TASK BRIEF
Could you reproduce, from the records below, everything from the line with "change (a.val : GL" down to the line with "(hs : IsLocalGRegular", keeping both of those lines and changing nothing?

DATA TO EXAMINE
import Literature.MeasureTheory.Group.TubeJacobianProductCompact                            -- ★ (H4c-2) (this seat): `tubeJacobianLocal_prod_compact` (socket × compact abelian factor)
import Summits.HodgeConjecture.HodgeConjecture.Theorems.F0P3cStCharTSJacCartanWeightDockTwo  -- ★ (H4c-1) p852391 (LH6-p04 (g7)): `tubeJacobianLocal_cartan_U2_elliptic` (the `N = 2` dock: ★ C8b-model through ★ Q9 at compact `Z(γ₀.1)`)
import Summits.HodgeConjecture.HodgeConjecture.Theorems.F0P3cStCharTSUpTrCartanFields        -- ★ (H3b) p852366 (LH4-p01): `mul_eq_mul_iff_commute_endoEmbLocal`, `isLocalGRegular_iff_isRegularElt_endoEmbLocal`
import Summits.HodgeConjecture.HodgeConjecture.Theorems.F0P3cStCharTSWeylHypMeasure          -- ★ `exists_conjFamily`
import Summits.HodgeConjecture.HodgeConjecture.Theorems.F0P3cStCharTSDGFieldTwo              -- ★ `continuous_dgFormulaTwo` (the `N = 2` radicand is continuous)
import Summits.HodgeConjecture.HodgeConjecture.Theorems.F0P3cStCharTSWeylCartanDatumWIF      -- ★ (E4): `quotientMeasure`, `compactCore`, `PlacesOver`, local-ring letters (the letters' import)
import Literature.NumberTheory.Rogawski1990.LocalNormFibreNonsplit                           -- ★ `IsLocalGRegular.separable_finCharpolyTwo`
import Literature.NumberTheory.Rogawski1990.LocalTransferUnmatchedLocus                      -- ★ `compactSpace_cmDatum_local_one_of_smul_eq` (`U(Φ₁)(L⁺_v)` compact, non-split `v`)
import Literature.NumberTheory.Automorphic.LocalUnitaryGroupCongrMeasure                     -- ★ instances: `(cmDatum L N H).Local v` locally compact, second countable, Hausdorff
import Literature.NumberTheory.Automorphic.StableCentralizerEquivCM                          -- ★ `commute_of_commute_of_isRegularElt_local`
import HarnessLib

/-!
# F0 · P3c · ROAD «UP-TR» brick (H4c) «JAC-H-CPT»: the compact-Cartan local tube-Jacobian socket on `H_v = U(Φ₂)(L⁺_v) × U(Φ₁)(L⁺_v)`,
# in the signed C8 letters (Harish-Chandra 1970 Lemma 22; Rogawski 1990 §12.5 pp. 182–183) — UNCONDITIONAL

Cell `pub/hodgecm-mathlib`, crux H413 = `stmt-HodgeConjecture-24833` (lane `--supports … --as helper`); seat LH10-p02 (g10), typing hand of (H4c) (ROAD «UP-TR» DEAL #1,
holder F0P3-p02 (g23) 2026-09-02T18:18:30Z); letters ★-signed by the JAC-ELL lineage LH5-p02 (g7) (sigsheet `JACH-H4c-LETTERS.sigsheet.v1` 1d8f2a85746fa380).
THEOREMS ONLY; sorry-free; no definition ∕ instance ∕ notation ∕ named fact; axioms TRIO.

WHAT.  `H_v = U(Φ₂)_v × U(Φ₁)_v` at a non-split `v`; `γ₀ ∈ H_v` `G`-regular (`IsLocalGRegular`), `T = Z_H(γ₀)` COMPACT.  Since `U(Φ₁)_v` is a compact ABELIAN direct factor,
`T = Z_{U(Φ₂)}(γ₀.1) × U(Φ₁)_v` and `γ₀.1` is regular in `GL₂`; the socket on `U(Φ₂)_v` at the compact Cartan `Z(γ₀.1)` with weight `√(∏|disc χ_t|·(∏|det t|)⁻¹)`
(★ (H4c-1) `tubeJacobianLocal_cartan_U2_elliptic`, the `N = 2` dock of ★ C8b-model through ★ Q9 — first taken BY SHAPE as the hypothesis `hDock`, ∀ Haar data) and the
generic product theorem ★ (H4c-2) `Literature.MeasureTheory.Group.tubeJacobianLocal_prod_compact` give the socket on `H_v` at `T` for every Haar `ν` and every Haar torus
measure `tT`, predicate `IsLocalGRegular L v`, weight read through `t.1` — **`tubeJacobianSocket_compactCartan_H_of_dock`** (conclusion = the letters' text token for token)
and the UNCONDITIONAL head **`tubeJacobianSocket_compactCartan_H`** (letters verbatim; `hDock` := ★ (H4c-1) at the place `w ∣ v` fixed by `c̄`).

HONEST LABEL: count-neutral; closes no organ.  HC_CM is proved only modulo the 7 printed citations (2 remaining: hLiu418 = `stmt-HodgeConjecture-24832`,
h413 = `stmt-HodgeConjecture-24833`) until rung 0 closes.

## References
* [HarishChandra1970] Harish-Chandra (notes by G. van Dijk), *Harmonic analysis on reductive p-adic groups*, LNM 162 (1970), Part V §4 Lemma 22.
* [Rogawski1990] J. D. Rogawski, *Automorphic Representations of Unitary Groups in Three Variables*, Ann. of Math. Stud. 123 (1990), §12.5 pp. 182–183; §4.9 p. 54.
-/

set_option autoImplicit false
-- the mandated namespace has the single-problem summit's repeated segment (`HodgeConjecture.HodgeConjecture`)
set_option linter.dupNamespace false

noncomputable section

open MeasureTheory Measure Set Filter Topology Function NumberField IsDedekindDomain Matrix
open Literature.MeasureTheory.Group
open Literature.NumberTheory.Automorphic Literature.NumberTheory.Automorphic.UnitaryGroup Literature.NumberTheory.Rogawski1990
open Summit.HodgeConjecture.HodgeConjecture.Cruxes.H413.F0P3cStCharTSUpTrCartanFields
open Summit.HodgeConjecture.HodgeConjecture.Cruxes.H413.F0P3cStCharTSWeylHypMeasure
open scoped ENNReal NNReal MatrixGroups Pointwise

namespace Summit.HodgeConjecture.HodgeConjecture.Cruxes.H413.F0P3cStCharTSUpTrJacCartanCompactH

section CM

variable (L : Type) [Field L] [NumberField L] [IsCMField L] (v : HeightOneSpectrum (𝓞 ↥(maximalRealSubfield L)))

/-! ## §1 Algebra of the product `H_v = U(Φ₂)_v × U(Φ₁)_v` -/

/-- **`U(Φ₁)(L⁺_v)` is abelian** (a `1 × 1` invertible matrix is its entry). [cite: Rogawski1990, §4.9 p. 55] -/
theorem mul_comm_cmDatum_local_one (a b : ((UnitaryGroup.cmDatum L 1 (Matrix.of fun i j : Fin 1 => if i.val + j.val + 1 = 1 then (1 : L) else 0)).Local v)) : a * b = b * a := by
  apply Subtype.ext
  apply Units.ext
  change (a.val : GL (Fin 1) (UnitaryGroup.LocalRing L v)).val * (b.val : GL (Fin 1) (UnitaryGroup.LocalRing L v)).val =
    (b.val : GL (Fin 1) (UnitaryGroup.LocalRing L v)).val * (a.val : GL (Fin 1) (UnitaryGroup.LocalRing L v)).val
  ext i j
  fin_cases i; fin_cases j
  simp [Matrix.mul_apply, mul_comm]

/-- **`G`-regular ⇒ the `U(Φ₂)`-part is regular in `GL₂`** (★ `IsLocalGRegular.separable_finCharpolyTwo`). [cite: Rogawski1990, §4.3 p. 42; §4.9 p. 55] -/
theorem isRegularElt_fst_of_isLocalGRegular {s : ((UnitaryGroup.cmDatum L 2 (Matrix.of fun i j : Fin 2 => if i.val + j.val + 1 = 2 then (1 : L) else 0)).Local v × (UnitaryGroup.cmDatum L 1 (Matrix.of fun i j : Fin 1 => if i.val + j.val + 1 = 1 then (1 : L) else 0)).Local v)} (hs : IsLocalGRegular L v s) :
    IsRegularElt (s.1.val : GL (Fin 2) (UnitaryGroup.LocalRing L v)) :=
  (isRegularElt_iff _).2 (hs.separable_finCharpolyTwo (L := L) (v := v))

/-- **`Z_H(γ₀)` is abelian for `G`-regular `γ₀`** (★ (H3b) `mul_eq_mul_iff_commute_endoEmbLocal` + ★ `commute_of_commute_of_isRegularElt_local`).
[cite: Rogawski1990, §3.1 p. 19; §4.3 p. 42] -/
theorem mul_comm_of_mem_centralizer_of_isLocalGRegular {γ₀ : ((UnitaryGroup.cmDatum L 2 (Matrix.of fun i j : Fin 2 => if i.val + j.val + 1 = 2 then (1 : L) else 0)).Local v × (UnitaryGroup.cmDatum L 1 (Matrix.of fun i j : Fin 1 => if i.val + j.val + 1 = 1 then (1 : L) else 0)).Local v)} (hγ₀ : IsLocalGRegular L v γ₀)
    (a : ((UnitaryGroup.cmDatum L 2 (Matrix.of fun i j : Fin 2 => if i.val + j.val + 1 = 2 then (1 : L) else 0)).Local v × (UnitaryGroup.cmDatum L 1 (Matrix.of fun i j : Fin 1 => if i.val + j.val + 1 = 1 then (1 : L) else 0)).Local v)) (ha : a ∈ Subgroup.centralizer ({γ₀} : Set ((UnitaryGroup.cmDatum L 2 (Matrix.of fun i j : Fin 2 => if i.val + j.val + 1 = 2 then (1 : L) else 0)).Local v × (UnitaryGroup.cmDatum L 1 (Matrix.of fun i j : Fin 1 => if i.val + j.val + 1 = 1 then (1 : L) else 0)).Local v))) (b : ((UnitaryGroup.cmDatum L 2 (Matrix.of fun i j : Fin 2 => if i.val + j.val + 1 = 2 then (1 : L) else 0)).Local v × (UnitaryGroup.cmDatum L 1 (Matrix.of fun i j : Fin 1 => if i.val + j.val + 1 = 1 then (1 : L) else 0)).Local v)) (hb : b ∈ Subgroup.centralizer ({γ₀} : Set ((UnitaryGroup.cmDatum L 2 (Matrix.of fun i j : Fin 2 => if i.val + j.val + 1 = 2 then (1 : L) else 0)).Local v × (UnitaryGroup.cmDatum L 1 (Matrix.of fun i j : Fin 1 => if i.val + j.val + 1 = 1 then (1 : L) else 0)).Local v))) : a * b = b * a := by
  rw [Subgroup.mem_centralizer_singleton_iff] at ha hb
  have ha' := (mul_eq_mul_iff_commute_endoEmbLocal L v a γ₀).1 ha
  have hb' := (mul_eq_mul_iff_commute_endoEmbLocal L v b γ₀).1 hb
  exact (mul_eq_mul_iff_commute_endoEmbLocal L v a b).2
    (commute_of_commute_of_isRegularElt_local L v (endoEmbLocal L v γ₀) hγ₀ _ _ ha' hb')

RESULT OF THIS EXERCISE
  change (a.val : GL (Fin 1) (UnitaryGroup.LocalRing L v)).val * (b.val : GL (Fin 1) (UnitaryGroup.LocalRing L v)).val =
    (b.val : GL (Fin 1) (UnitaryGroup.LocalRing L v)).val * (a.val : GL (Fin 1) (UnitaryGroup.LocalRing L v)).val
  ext i j
  fin_cases i; fin_cases j
  simp [Matrix.mul_apply, mul_comm]

/-- **`G`-regular ⇒ the `U(Φ₂)`-part is regular in `GL₂`** (★ `IsLocalGRegular.separable_finCharpolyTwo`). [cite: Rogawski1990, §4.3 p. 42; §4.9 p. 55] -/
theorem isRegularElt_fst_of_isLocalGRegular {s : ((UnitaryGroup.cmDatum L 2 (Matrix.of fun i j : Fin 2 => if i.val + j.val + 1 = 2 then (1 : L) else 0)).Local v × (UnitaryGroup.cmDatum L 1 (Matrix.of fun i j : Fin 1 => if i.val + j.val + 1 = 1 then (1 : L) else 0)).Local v)} (hs : IsLocalGRegular L v s) :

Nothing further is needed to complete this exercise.